▶ _ASSIGNMENT_
Print, from the listing below, the lines starting at the line containing "(∏ V' ∈ DD.erase (V" and ending at the line containing "have hsum : ∑ V ∈ DD, (fun", exactly as they stand, and print nothing else.

▶ _DATA FOR REVIEW_
----
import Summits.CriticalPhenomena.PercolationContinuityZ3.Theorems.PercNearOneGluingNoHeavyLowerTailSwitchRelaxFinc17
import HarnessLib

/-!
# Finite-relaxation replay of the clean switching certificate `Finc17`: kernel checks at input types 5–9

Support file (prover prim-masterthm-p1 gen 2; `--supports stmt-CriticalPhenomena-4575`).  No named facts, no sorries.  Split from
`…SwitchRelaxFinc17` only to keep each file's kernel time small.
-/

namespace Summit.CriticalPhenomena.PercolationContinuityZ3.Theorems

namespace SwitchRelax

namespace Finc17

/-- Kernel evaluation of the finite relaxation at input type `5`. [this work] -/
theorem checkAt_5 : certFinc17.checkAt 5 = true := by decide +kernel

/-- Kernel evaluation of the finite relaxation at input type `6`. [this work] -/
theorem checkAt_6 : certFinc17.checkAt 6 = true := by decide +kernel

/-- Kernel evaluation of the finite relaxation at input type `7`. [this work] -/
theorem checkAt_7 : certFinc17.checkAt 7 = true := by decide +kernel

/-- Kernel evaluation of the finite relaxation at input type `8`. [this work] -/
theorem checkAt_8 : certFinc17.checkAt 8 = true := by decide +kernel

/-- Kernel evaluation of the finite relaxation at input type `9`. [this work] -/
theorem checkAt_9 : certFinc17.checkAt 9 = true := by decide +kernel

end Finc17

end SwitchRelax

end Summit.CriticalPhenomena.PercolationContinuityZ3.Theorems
----
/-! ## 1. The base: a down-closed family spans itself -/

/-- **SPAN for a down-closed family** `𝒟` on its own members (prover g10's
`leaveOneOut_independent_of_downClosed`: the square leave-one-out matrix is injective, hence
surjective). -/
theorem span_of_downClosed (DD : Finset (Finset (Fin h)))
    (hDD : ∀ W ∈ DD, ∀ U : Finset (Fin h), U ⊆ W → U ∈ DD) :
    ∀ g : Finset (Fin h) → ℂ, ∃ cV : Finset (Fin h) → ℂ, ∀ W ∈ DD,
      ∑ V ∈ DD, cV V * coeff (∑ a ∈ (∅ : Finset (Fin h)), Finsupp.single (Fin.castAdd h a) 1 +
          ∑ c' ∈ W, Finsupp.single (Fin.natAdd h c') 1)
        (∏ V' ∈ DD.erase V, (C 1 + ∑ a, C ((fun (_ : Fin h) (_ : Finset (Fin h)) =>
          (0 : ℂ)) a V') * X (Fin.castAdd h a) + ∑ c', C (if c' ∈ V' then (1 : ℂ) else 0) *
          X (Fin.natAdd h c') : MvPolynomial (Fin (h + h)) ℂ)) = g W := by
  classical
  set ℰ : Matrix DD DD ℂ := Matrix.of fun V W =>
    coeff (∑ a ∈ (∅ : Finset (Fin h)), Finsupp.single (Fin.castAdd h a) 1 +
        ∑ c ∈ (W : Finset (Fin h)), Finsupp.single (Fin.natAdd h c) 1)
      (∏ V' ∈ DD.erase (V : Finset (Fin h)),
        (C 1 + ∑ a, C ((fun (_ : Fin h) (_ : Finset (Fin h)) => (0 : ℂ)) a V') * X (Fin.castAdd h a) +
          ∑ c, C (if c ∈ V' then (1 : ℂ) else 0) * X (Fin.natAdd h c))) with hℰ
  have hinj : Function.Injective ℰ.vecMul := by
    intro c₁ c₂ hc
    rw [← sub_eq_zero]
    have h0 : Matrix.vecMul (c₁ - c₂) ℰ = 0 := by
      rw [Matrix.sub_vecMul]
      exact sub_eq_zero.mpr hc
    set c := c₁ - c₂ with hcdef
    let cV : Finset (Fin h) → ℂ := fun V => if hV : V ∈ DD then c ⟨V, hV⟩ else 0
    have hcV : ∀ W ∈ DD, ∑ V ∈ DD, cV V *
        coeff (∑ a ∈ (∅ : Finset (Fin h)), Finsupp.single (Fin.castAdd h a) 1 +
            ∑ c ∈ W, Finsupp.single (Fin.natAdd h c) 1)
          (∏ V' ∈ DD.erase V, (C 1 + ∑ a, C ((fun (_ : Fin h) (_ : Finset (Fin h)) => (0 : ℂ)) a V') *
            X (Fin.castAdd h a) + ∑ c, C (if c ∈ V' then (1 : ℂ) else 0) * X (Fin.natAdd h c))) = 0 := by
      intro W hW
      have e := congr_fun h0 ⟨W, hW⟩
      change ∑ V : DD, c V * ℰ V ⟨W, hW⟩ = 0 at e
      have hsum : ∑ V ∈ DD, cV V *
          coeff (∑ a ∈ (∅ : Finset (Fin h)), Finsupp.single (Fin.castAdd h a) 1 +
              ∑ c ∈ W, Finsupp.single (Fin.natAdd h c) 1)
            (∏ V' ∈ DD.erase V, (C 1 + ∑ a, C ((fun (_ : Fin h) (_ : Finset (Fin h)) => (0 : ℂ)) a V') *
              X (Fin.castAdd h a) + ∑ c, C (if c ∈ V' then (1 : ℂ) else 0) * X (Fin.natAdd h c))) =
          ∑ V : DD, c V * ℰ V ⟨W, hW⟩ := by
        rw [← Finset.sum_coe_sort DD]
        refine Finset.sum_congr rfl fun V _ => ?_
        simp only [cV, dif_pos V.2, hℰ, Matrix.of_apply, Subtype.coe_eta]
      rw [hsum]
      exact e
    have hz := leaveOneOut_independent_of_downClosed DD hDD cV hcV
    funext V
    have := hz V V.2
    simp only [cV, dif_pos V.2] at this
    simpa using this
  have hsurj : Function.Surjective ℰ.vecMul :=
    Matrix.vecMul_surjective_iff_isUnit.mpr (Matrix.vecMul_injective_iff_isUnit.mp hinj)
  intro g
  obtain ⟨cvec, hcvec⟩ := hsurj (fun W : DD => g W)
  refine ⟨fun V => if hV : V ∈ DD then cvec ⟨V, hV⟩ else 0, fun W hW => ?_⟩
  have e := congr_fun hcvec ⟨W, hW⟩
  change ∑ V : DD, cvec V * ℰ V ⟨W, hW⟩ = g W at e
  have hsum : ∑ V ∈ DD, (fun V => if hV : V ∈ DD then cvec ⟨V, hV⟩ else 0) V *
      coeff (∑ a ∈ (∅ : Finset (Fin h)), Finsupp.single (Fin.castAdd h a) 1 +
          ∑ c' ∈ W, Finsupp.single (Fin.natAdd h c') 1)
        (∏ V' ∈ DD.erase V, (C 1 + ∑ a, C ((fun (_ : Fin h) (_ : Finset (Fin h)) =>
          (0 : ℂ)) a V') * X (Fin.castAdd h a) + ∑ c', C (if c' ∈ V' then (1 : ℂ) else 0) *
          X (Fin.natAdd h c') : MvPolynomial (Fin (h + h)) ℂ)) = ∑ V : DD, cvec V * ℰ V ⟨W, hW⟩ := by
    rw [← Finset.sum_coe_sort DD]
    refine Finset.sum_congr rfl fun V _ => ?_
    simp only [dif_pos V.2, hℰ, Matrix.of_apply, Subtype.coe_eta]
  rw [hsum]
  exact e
----
▶ _RESPONSE_
      (∏ V' ∈ DD.erase (V : Finset (Fin h)),
        (C 1 + ∑ a, C ((fun (_ : Fin h) (_ : Finset (Fin h)) => (0 : ℂ)) a V') * X (Fin.castAdd h a) +
          ∑ c, C (if c ∈ V' then (1 : ℂ) else 0) * X (Fin.natAdd h c))) with hℰ
  have hinj : Function.Injective ℰ.vecMul := by
    intro c₁ c₂ hc
    rw [← sub_eq_zero]
    have h0 : Matrix.vecMul (c₁ - c₂) ℰ = 0 := by
      rw [Matrix.sub_vecMul]
      exact sub_eq_zero.mpr hc
    set c := c₁ - c₂ with hcdef
    let cV : Finset (Fin h) → ℂ := fun V => if hV : V ∈ DD then c ⟨V, hV⟩ else 0
    have hcV : ∀ W ∈ DD, ∑ V ∈ DD, cV V *
        coeff (∑ a ∈ (∅ : Finset (Fin h)), Finsupp.single (Fin.castAdd h a) 1 +
            ∑ c ∈ W, Finsupp.single (Fin.natAdd h c) 1)
          (∏ V' ∈ DD.erase V, (C 1 + ∑ a, C ((fun (_ : Fin h) (_ : Finset (Fin h)) => (0 : ℂ)) a V') *
            X (Fin.castAdd h a) + ∑ c, C (if c ∈ V' then (1 : ℂ) else 0) * X (Fin.natAdd h c))) = 0 := by
      intro W hW
      have e := congr_fun h0 ⟨W, hW⟩
      change ∑ V : DD, c V * ℰ V ⟨W, hW⟩ = 0 at e
      have hsum : ∑ V ∈ DD, cV V *
          coeff (∑ a ∈ (∅ : Finset (Fin h)), Finsupp.single (Fin.castAdd h a) 1 +
              ∑ c ∈ W, Finsupp.single (Fin.natAdd h c) 1)
            (∏ V' ∈ DD.erase V, (C 1 + ∑ a, C ((fun (_ : Fin h) (_ : Finset (Fin h)) => (0 : ℂ)) a V') *
              X (Fin.castAdd h a) + ∑ c, C (if c ∈ V' then (1 : ℂ) else 0) * X (Fin.natAdd h c))) =
          ∑ V : DD, c V * ℰ V ⟨W, hW⟩ := by
        rw [← Finset.sum_coe_sort DD]
        refine Finset.sum_congr rfl fun V _ => ?_
        simp only [cV, dif_pos V.2, hℰ, Matrix.of_apply, Subtype.coe_eta]
      rw [hsum]
      exact e
    have hz := leaveOneOut_independent_of_downClosed DD hDD cV hcV
    funext V
    have := hz V V.2
    simp only [cV, dif_pos V.2] at this
    simpa using this
  have hsurj : Function.Surjective ℰ.vecMul :=
    Matrix.vecMul_surjective_iff_isUnit.mpr (Matrix.vecMul_injective_iff_isUnit.mp hinj)
  intro g
  obtain ⟨cvec, hcvec⟩ := hsurj (fun W : DD => g W)
  refine ⟨fun V => if hV : V ∈ DD then cvec ⟨V, hV⟩ else 0, fun W hW => ?_⟩
  have e := congr_fun hcvec ⟨W, hW⟩
  change ∑ V : DD, cvec V * ℰ V ⟨W, hW⟩ = g W at e
  have hsum : ∑ V ∈ DD, (fun V => if hV : V ∈ DD then cvec ⟨V, hV⟩ else 0) V *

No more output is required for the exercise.